1.7 Previous work Very similar side-effect removal toll called Linsert was also developed by Lin Hu et al. and the theoretical foundations, post-placement side-effect removal algorithm as well as an empirical study are presented in their publications.[1,3,4] Linsert implements side-effect removal for a subset of the full C language, called C--. C-- contains sufficient statement and expression syntax to allow all side effects issues to be considered. The tool is implemented based on post-placement side effect removal approach. This approach has the advantage of being applicable in all cases while the disadvantage is that it produces much bigger code due to the coping of the code which models the side-effect. Other two possible side effect removal approaches are pre- placement approach and introducing temporary variable. The second approach has the disadvantage of not being applicable in all cases but it is desirable since it can avoid large increases in code size. Finally, introducing temporary variables can lead to decreased comprehension but it has more flexibility in the choice of where to place side effects.

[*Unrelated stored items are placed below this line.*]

import Summits.BirchSwinnertonDyer.Rank1Residual.X5.TwoAdicTargetsSplitEndAlpha
import Literature.NumberTheory.EllipticCurves.PAdicLFunctionIntegralityAtTwoSplitMultProofs
import HarnessLib

/-!
# Class O1 (X5, `p = 2`, non-CM): the split-`2` END-STATE with the integrality certificate `hint`
# DISCHARGED (INT2-AUTO-sp) — per pair the inputs are PRINT + K11b-Rat + `hκ₁` + `0 ≤ ord₂ ϖ` + `hlow`

HONEST FRAMING (cell `b2b-bsdres`, run/shared/lean/b2b/bsd-rank1-residual/, verbatim in every
file): the goal of the cell is to DELETE the COMBINATION-SHAPED residual classes of the
Birch–Swinnerton-Dyer formula for ALL analytic-rank `≤ 1` elliptic curves over `ℚ` — "full BSD
formula for every rank `≤ 1` curve in class `C`" assembled STRICTLY from published theorems — so
that the rank-`≤ 1` remainder becomes exactly the CONSTRUCTION-SHAPED classes, which are TYPED
(missing-input `Prop`s), NOT attempted. This is not "finishing BSD". Research routes; no claim
beyond stated classes; census output = EVIDENCE, never a Literature fact; nothing here is booked;
no mark of RESIDUAL-MAP §I moves.

Unit `b2b-bsdres-cc-typer-4` (lane CLASS-CLOSURE, class O1), gen 4 — the split twin of
`X5/TwoAdicTargetsAlphaAuto.lean`. Theorems only; 0 typed targets, 0 named facts. INT2-AUTO-sp
(`Literature/…/PAdicLFunctionIntegralityAtTwoSplitMultProofs.lean`, this seat:
`exists_iwasawaToPowerSeries_eq_of_isSplitMultPAdicLFunctionOf_two` — `L₂(E,T) ∈ Λ` for EVERY curve
split multiplicative at `2`, no `E[2]` / image / Manin hypothesis) turns the per-curve certificate
`hint : ∃ L₀, ι L₀ = ϖ · L` of the split consumers (`X5/TwoAdicTargetsSplitEndAlpha.lean`) into the single
inequality `0 ≤ ord₂ ϖ` on the period ratio `ϖ = Ω⁺_f/Ω_W` of the newform at level `N_E`
(`hper₀`, as on the α-go line; EVIDENCE: lens-1's period census; in print per optimal curve via the
Manin constant at `2 ∥ N` — Česnavičius 2018 — plus the lattice index inside the isogeny class,
locator ask L-11 of the o1 lead).

* `exists_integral_mul_of_isSplitMultPAdicLFunctionOf_two_of_padicValRat_nonneg` — `0 ≤ ord₂ ϖ` ⇒
  `∃ L₀ : Λ, ι L₀ = ϖ · L` (PROVED).
* `missingUpperBoundAt_two_split_of_mu_eq_zero_auto`, `missingUpperBoundAt_two_split_of_prop514_auto`,
  **`bsdp_two_split_of_prop514_of_lowerBound_auto`** (PROVED) — the α-sp END-STATE per pair:
  `BSDp W 2` ⟸ PRINT {Prop. 5.14 at `2` (`h514`), Greenberg's split display at `2` (A236, `h41`),
  modularity, GZK, Tate V.5.3, Mahler–Manin} + K11b-Rat (`hK`, NOT in print, AUDIT S–M) + the decidable
  5.14 data (`hP`, `h2`, `hΦ`) + `hκ₁` (κ₁-certificate, EVIDENCE 554/554) + `hper₀` + `hlow`.
References: [MazurTateTeitelbaum1986Invent] §I.10, §I.12–13; [GreenbergLNM1716] §4 pp. 112–113,
Prop. 5.14; [Miller2011LMS] Def. 1.1; [Cesnavicius2018] (Manin constant at 2 ∥ N; locator pending).
-/

set_option autoImplicit false

noncomputable section

open scoped Classical MatrixGroups ModularForm

open CongruenceSubgroup WeierstrassCurve Literature.NumberTheory.EllipticCurves
  Literature.NumberTheory.EllipticCurves.ModularForms
  Literature.NumberTheory.EllipticCurves.Greenberg1999
  Literature.NumberTheory.EllipticCurves.Rank1Residual
  Literature.NumberTheory.EllipticCurves.Rank1Residual.Typed

namespace Summit.BirchSwinnertonDyer.Rank1Residual.X5.O1

variable (W : WeierstrassCurve ℚ) [W.IsElliptic] [W.IsGloballyMinimal]

/-! ## §1 INT2-AUTO-sp ⇒ the certificate `ι L₀ = ϖ · L` from `0 ≤ ord₂ ϖ` -/

omit [W.IsGloballyMinimal] in
/-- **The Néron-integrality certificate at a split `2` from one inequality (PROVED).** `E = W` split
multiplicative at `2`, `f` its newform (any level), `L` with `IsSplitMultPAdicLFunctionOf f 2 L`,
`ϖ ∈ ℚ` with `0 ≤ ord₂ ϖ`: `∃ L₀ : Λ, ι L₀ = ϖ · L` — `L = ι G` unconditionally (INT2-AUTO-sp,
`exists_iwasawaToPowerSeries_eq_of_isSplitMultPAdicLFunctionOf_two`) and `ϖ ∈ ℤ₂`, so `L₀ = ϖ G`.
[cite: MazurTateTeitelbaum1986Invent, §I.12] -/
theorem exists_integral_mul_of_isSplitMultPAdicLFunctionOf_two_of_padicValRat_nonneg
    (hsp : W.HasSplitMultiplicativeReductionAtPrime 2)
    {N : ℕ} [NeZero N] {f : CuspForm (Gamma0 N) 2} (hf : IsNewformOf W f)
    {L : PowerSeries ℚ_[2]} (hL : IsSplitMultPAdicLFunctionOf f 2 L) {ϖ : ℚ}
    (hϖ : 0 ≤ padicValRat 2 ϖ) :
    ∃ L₀ : IwasawaAlgebra 2, iwasawaToPowerSeries 2 L₀ = PowerSeries.C (ϖ : ℚ_[2]) * L := by
  obtain ⟨G, hG⟩ := exists_iwasawaToPowerSeries_eq_of_isSplitMultPAdicLFunctionOf_two hsp hf hL
  have hnorm : ‖((ϖ : ℚ) : ℚ_[2])‖ ≤ 1 := by
    by_cases h0 : ϖ = 0
    · subst h0; simp
    have hϖQ : ((ϖ : ℚ) : ℚ_[2]) ≠ 0 := by exact_mod_cast h0
    rw [Padic.norm_eq_zpow_neg_valuation hϖQ, Padic.valuation_ratCast]
    exact zpow_le_one_of_nonpos₀ (by norm_num) (by linarith)
  let ϖ₀ : ℤ_[2] := ⟨((ϖ : ℚ) : ℚ_[2]), hnorm⟩
  refine ⟨(PowerSeries.C ϖ₀ : IwasawaAlgebra 2) * G, ?_⟩
  rw [map_mul, hG, iwasawaToPowerSeries, PowerSeries.map_C]
  rfl

/-! ## §2 The split END-STATE with `hint` discharged -/

/-- **Lens-3 S6 with the integrality certificate discharged (PROVED).** As
`missingUpperBoundAt_two_split_of_mu_eq_zero` (analytic rank `0`, split multiplicative `2`; S2 `hEC`,
modularity, GZK; K11b-Rat `hK`; `μ = 0` for the cyclotomic data `hμ`; the `κ₁`-certificate `hκ₁`), with
`hint` replaced by `hper₀ : 0 ≤ ord₂ ϖ` for the period ratios of the newform at level `N_E`
(INT2-AUTO-sp). [cite: MazurTateTeitelbaum1986Invent, §I.12] [cite: Miller2011LMS, Def. 1.1]
[cite: GreenbergLNM1716, §4 pp. 112–113] -/
theorem missingUpperBoundAt_two_split_of_mu_eq_zero_auto (hEC : TwoAdicEulerCharRankZeroSplitMult W 0)
    (hmod : nonempty_modularParametrizationData)
    (hGZK : rank_eq_analyticRank_of_analyticRank_le_one)
    (hK : ∀ [NeZero (W.conductorNorm ℤ)] (f : CuspForm (Gamma0 (W.conductorNorm ℤ)) 2)
      (L : PowerSeries ℚ_[2]), KatoDivisibilityAtTwoSplitMultRat W f L)
    (hμ : ∀ (κ : ZpExtension ℚ 2) (γ : Field.absoluteGaloisGroup ℚ), κ.IsCyclotomic →
      κ.IsTopGenerator γ → IsCyclotomicVariable 2 γ → ∀ D : W.SelmerDualData κ γ, D.mu = 0)
    (hκ₁ : ∀ [NeZero (W.conductorNorm ℤ)] (f : CuspForm (Gamma0 (W.conductorNorm ℤ)) 2),
      IsNewformOf W f → ∀ L : PowerSeries ℚ_[2], IsSplitMultPAdicLFunctionOf f 2 L →
      ∀ Dq : TateParameterData W 2, PowerSeries.coeff 1 L ≠ 0 ∧
        (PowerSeries.coeff 1 L).valuation ≤
          padicValRat 2 (ratPlusSymbol f 0) + ((LInvariant Dq).valuation - 2))
    (hper₀ : ∀ [NeZero (W.conductorNorm ℤ)] (f : CuspForm (Gamma0 (W.conductorNorm ℤ)) 2),
      IsNewformOf W f → ∀ ϖ : ℚ, (ϖ : ℝ) * W.realPeriodRat = plusPeriod f → 0 ≤ padicValRat 2 ϖ)
    (hr : W.analyticRank = 0) (hmult : Mult W 2)
    (hsp : W.HasSplitMultiplicativeReductionAtPrime 2) : MissingUpperBoundAt W 2 :=
  missingUpperBoundAt_two_split_of_mu_eq_zero W hEC hmod hGZK hK hμ
    (fun f hf ϖ hϖ _ hL =>
      exists_integral_mul_of_isSplitMultPAdicLFunctionOf_two_of_padicValRat_nonneg W hsp hf hL
        (hper₀ f hf ϖ hϖ))
    hκ₁ hr hmult hsp

/-- **L3-13α with the integrality certificate discharged (PROVED):** `MissingUpperBoundAt W 2` on the
Prop. 5.14 locus at a split `2` from PRINT {5.14@2 `h514`, S2 `hEC`, modularity, GZK} + K11b-Rat +
`hκ₁` + `hper₀`. [cite: GreenbergLNM1716, Prop. 5.14 (p. 121) and §4 pp. 112–113]
[cite: MazurTateTeitelbaum1986Invent, §I.12] [cite: Miller2011LMS, Def. 1.1] -/
theorem missingUpperBoundAt_two_split_of_prop514_auto (h514 : prop514_isTorsion_mu_eq_zero_two)
    (hEC : TwoAdicEulerCharRankZeroSplitMult W 0) (hmod : nonempty_modularParametrizationData)
    (hGZK : rank_eq_analyticRank_of_analyticRank_le_one)
    (hK : ∀ [NeZero (W.conductorNorm ℤ)] (f : CuspForm (Gamma0 (W.conductorNorm ℤ)) 2)
      (L : PowerSeries ℚ_[2]), KatoDivisibilityAtTwoSplitMultRat W f L)
    (hκ₁ : ∀ [NeZero (W.conductorNorm ℤ)] (f : CuspForm (Gamma0 (W.conductorNorm ℤ)) 2),
      IsNewformOf W f → ∀ L : PowerSeries ℚ_[2], IsSplitMultPAdicLFunctionOf f 2 L →
      ∀ Dq : TateParameterData W 2, PowerSeries.coeff 1 L ≠ 0 ∧
        (PowerSeries.coeff 1 L).valuation ≤
          padicValRat 2 (ratPlusSymbol f 0) + ((LInvariant Dq).valuation - 2))
    (hper₀ : ∀ [NeZero (W.conductorNorm ℤ)] (f : CuspForm (Gamma0 (W.conductorNorm ℤ)) 2),
      IsNewformOf W f → ∀ ϖ : ℚ, (ϖ : ℝ) * W.realPeriodRat = plusPeriod f → 0 ≤ padicValRat 2 ϖ)
    (hr : W.analyticRank = 0) (hmult : Mult W 2) (hsp : W.HasSplitMultiplicativeReductionAtPrime 2)
    {x y : ℚ} (hP : W.toAffine.Equation x y) (h2 : 2 * y + W.a₁ * x + W.a₃ = 0)
    (hΦ : (TwoTorsionRamifiedAtTwo x ∧ ¬ TwoTorsionOdd W x) ∨
      (TwoTorsionOdd W x ∧ ¬ TwoTorsionRamifiedAtTwo x)) : MissingUpperBoundAt W 2 :=
  missingUpperBoundAt_two_split_of_mu_eq_zero_auto W hEC hmod hGZK hK
    (fun _ _ hκ hγ _ D => (h514.of_mult W hmult hP h2 hΦ hκ hγ D).2) hκ₁ hper₀ hr hmult hsp

/-- **α-sp END-STATE per pair with the control slot PUBLISHED and the integrality certificate
DISCHARGED: `BSD(E,2)` on the Prop. 5.14 locus at a split multiplicative `2` from the lower half
(PROVED).** Per pair the inputs are PRINT {Prop. 5.14 at `2` (`h514`), Greenberg's split display at
`2` (`h41`, A236), modularity (`hmod`), GZK (`hGZK`), Tate V.5.3 and Mahler–Manin (inside)} + K11b-Rat
(`hK`, NOT in print; price AUDIT S–M) + the decidable 5.14 data (`hP`, `h2`, `hΦ`) + three per-pair
inputs {`hκ₁` (the κ₁-certificate), `hper₀` (`0 ≤ ord₂(Ω⁺_f/Ω_W)`), `hlow` (`MissingLowerBoundAt W 2`)}.
One member per isogeny class suffices (`bsdp_two_iff_of_isIsogenous`). Nothing is booked.
[cite: GreenbergLNM1716, Prop. 5.14 (p. 121) and §4 pp. 112–113] [cite: Miller2011LMS, Def. 1.1 and §1]
[cite: MazurTateTeitelbaum1986Invent, §I.12] -/
theorem bsdp_two_split_of_prop514_of_lowerBound_auto
    (h514 : prop514_isTorsion_mu_eq_zero_two)
    (h41 : thm41Analogue_charValue_rankZero_split_baseChange_anyPrime)
    (hmod : nonempty_modularParametrizationData)
    (hGZK : rank_eq_analyticRank_of_analyticRank_le_one)
    (hK : ∀ [NeZero (W.conductorNorm ℤ)] (f : CuspForm (Gamma0 (W.conductorNorm ℤ)) 2)
      (L : PowerSeries ℚ_[2]), KatoDivisibilityAtTwoSplitMultRat W f L)
    (hκ₁ : ∀ [NeZero (W.conductorNorm ℤ)] (f : CuspForm (Gamma0 (W.conductorNorm ℤ)) 2),
      IsNewformOf W f → ∀ L : PowerSeries ℚ_[2], IsSplitMultPAdicLFunctionOf f 2 L →
      ∀ Dq : TateParameterData W 2, PowerSeries.coeff 1 L ≠ 0 ∧
        (PowerSeries.coeff 1 L).valuation ≤
          padicValRat 2 (ratPlusSymbol f 0) + ((LInvariant Dq).valuation - 2))
    (hper₀ : ∀ [NeZero (W.conductorNorm ℤ)] (f : CuspForm (Gamma0 (W.conductorNorm ℤ)) 2),
      IsNewformOf W f → ∀ ϖ : ℚ, (ϖ : ℝ) * W.realPeriodRat = plusPeriod f → 0 ≤ padicValRat 2 ϖ)
    (hr : W.analyticRank = 0) (hmult : Mult W 2) (hsp : W.HasSplitMultiplicativeReductionAtPrime 2)
    {x y : ℚ} (hP : W.toAffine.Equation x y) (h2 : 2 * y + W.a₁ * x + W.a₃ = 0)
    (hΦ : (TwoTorsionRamifiedAtTwo x ∧ ¬ TwoTorsionOdd W x) ∨
      (TwoTorsionOdd W x ∧ ¬ TwoTorsionRamifiedAtTwo x))
    (hlow : MissingLowerBoundAt W 2) : BSDp W 2 :=
  bsdp_of_missingPPartAt W 2 hGZK (by rw [hr]; exact zero_le_one)
    (missingPPartAt_of_lower_of_upper W 2 hlow
      (missingUpperBoundAt_two_split_of_prop514_auto W h514
        (twoAdicEulerCharRankZeroSplitMult_zero_of_greenberg W h41) hmod hGZK hK hκ₁ hper₀ hr hmult
        hsp hP h2 hΦ))

/-- **The general split END-STATE per pair from a `μ = 0` certificate (e.g. a tower gap), control slot
PUBLISHED and `hint` DISCHARGED (PROVED):** `BSDp W 2` ⟸ PRINT {A236 `h41`, modularity, GZK} +
K11b-Rat + `hμ` + `hκ₁` + `hper₀` + `hlow`. The O1-A-sp line (567 classes: E[2] irreducible, where
Prop. 5.14 does not apply and `hμ` is the T10 tower-gap certificate). [cite: Miller2011LMS, Def. 1.1 and §1]
[cite: GreenbergLNM1716, §4 pp. 112–113] [cite: MazurTateTeitelbaum1986Invent, §I.12] -/
theorem bsdp_two_split_of_mu_eq_zero_of_lowerBound_auto
    (h41 : thm41Analogue_charValue_rankZero_split_baseChange_anyPrime)
    (hmod : nonempty_modularParametrizationData)
    (hGZK : rank_eq_analyticRank_of_analyticRank_le_one)
    (hK : ∀ [NeZero (W.conductorNorm ℤ)] (f : CuspForm (Gamma0 (W.conductorNorm ℤ)) 2)
      (L : PowerSeries ℚ_[2]), KatoDivisibilityAtTwoSplitMultRat W f L)
    (hμ : ∀ (κ : ZpExtension ℚ 2) (γ : Field.absoluteGaloisGroup ℚ), κ.IsCyclotomic →
      κ.IsTopGenerator γ → IsCyclotomicVariable 2 γ → ∀ D : W.SelmerDualData κ γ, D.mu = 0)
    (hκ₁ : ∀ [NeZero (W.conductorNorm ℤ)] (f : CuspForm (Gamma0 (W.conductorNorm ℤ)) 2),
      IsNewformOf W f → ∀ L : PowerSeries ℚ_[2], IsSplitMultPAdicLFunctionOf f 2 L →
      ∀ Dq : TateParameterData W 2, PowerSeries.coeff 1 L ≠ 0 ∧
        (PowerSeries.coeff 1 L).valuation ≤
          padicValRat 2 (ratPlusSymbol f 0) + ((LInvariant Dq).valuation - 2))
    (hper₀ : ∀ [NeZero (W.conductorNorm ℤ)] (f : CuspForm (Gamma0 (W.conductorNorm ℤ)) 2),
      IsNewformOf W f → ∀ ϖ : ℚ, (ϖ : ℝ) * W.realPeriodRat = plusPeriod f → 0 ≤ padicValRat 2 ϖ)
    (hr : W.analyticRank = 0) (hmult : Mult W 2) (hsp : W.HasSplitMultiplicativeReductionAtPrime 2)
    (hlow : MissingLowerBoundAt W 2) : BSDp W 2 :=
  bsdp_of_missingPPartAt W 2 hGZK (by rw [hr]; exact zero_le_one)
    (missingPPartAt_of_lower_of_upper W 2 hlow
      (missingUpperBoundAt_two_split_of_mu_eq_zero_auto W
        (twoAdicEulerCharRankZeroSplitMult_zero_of_greenberg W h41) hmod hGZK hK hμ hκ₁ hper₀ hr
        hmult hsp))

end Summit.BirchSwinnertonDyer.Rank1Residual.X5.O1

end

However, the last two approaches were not considered for the development of the Linsert tool and standard approaches to program simplification were used to clear the code after side effects were removed. The side effect removal algorithm uses a top level transformation which walks over the abstract syntax tree of

the side-effect version of the program and replaces statements which contain side- effects with side-effects free equivalents. After the algorithm for Linsert tool was developed an empirical evaluation study was performed. It explored the effect of side-effect removal on program comprehension by 18 students. According to their ability and understanding of C programming language, the students were allocated into two groups. Each group was presented with small samples of C code and questions concerning the final variable of the sample program. The program comprehension questions were split into two tests. In one version of the test the sample code contained side-effects and in the other version of the test, same questions were presented to the students but without side- effects. In order reducing possible bias in the choice of the test the authors produced two versions of the test and used a ‘cross-over’ design for the experiment. The first version of the test was made by academics familiar with the side-effect removal algorithm called ‘possibly biased test’. The second test, ‘unbiased test’, was made by academics familiar with C programming, but not with the side-effect algorithm. The results that were obtained were similar to the expectations. They were noticeable better for all side-effect free versions of the program. Therefore, it was concluded that side-effect removal using the post-placement algorithm improves program comprehension.

1.8 Experienced data binding problems

As specified by the project objectives, a reasonable solution for transforming the XML representation of the C file was data binding. “XML data binding reefers to the process of representing the information in an XML document as an object in computer memory” [8]. This allows direct access to the XML data from the created object rather than using the DOM to retrieve data from the memory representation of the XML file itself. Consequently, data binding enables more natural way of manipulation of information. Data binding products enable mapping to an XML document to an object and in the same time they preserve the structure of the document using XML Schema or DTD that are paired with the XML file [9]. In the research phase of the project many data binding tools were considered but unfortunately none of them worked properly. The data binding tools that were taken into consideration were: Liquid XML binding tool, Zeus, Castor, Xerces, JAXB, and the build-in data binding tool BorlandXML from JBuilder. Since the correspondent DTD that was used with the free source data binding tools (except Liquid Technologies) was too complicated, the data binding could not be accomplished. Mainly, the XLinks that are used for attaching links to an XML documents were not supported or were supported in some cases (BorlandXML & Liquid XML binding tool) but the code and the classes generated were not usable [10]. After substantial time spent to clean the generated code from bugs and change the DTD and make it compatible with the binding tools, DOM and SAX were considered as reasonable solution to the problem.

1.9 DOM and SAX

A DOM Document is a collection of nodes that represent pieces of information organized in a hierarchy. This enables easy navigation around the tree, finding and manipulating of relevant information, since the document parsed with DOM is entirely loaded into computer memory. Because it is based on a hierarchy of information, the DOM is said to be tree-based, or object-based. For exceptionally large documents, parsing and loading the entire document can be slow and resource-intensive, so other means are better for dealing with the data. These event-based models, such as the Simple API for XML (SAX), work on a stream of data, processing it as it goes by. An event-based API eliminates the need to build the data tree in memory, but doesn't allow a developer to actually change the data in the original document. This is a negative exception for SAX in relation with the project since the main aim of the side-effect removal tool is to remove side-effects and thus, change the initial data representation. As shown on figure 2, DOM, on the other hand, provides an API that allows a developer to add, edit, move, or remove nodes at any point on the tree in order to create an application [6]. As mentioned previously the side effect removal tool uses DOM parser to represent the XML file created with the third party ANCIS.exe parser. The XML representation of the data in a document is not an accurate tree representation of the DOM nodes. With different types of information contained in an XML document, several different types of nodes are created. The elements from an XML file are just one type of nodes represented by DOM. Since an element node is a container of information, that information may be other element nodes, text nodes, attribute nodes, or other type of information.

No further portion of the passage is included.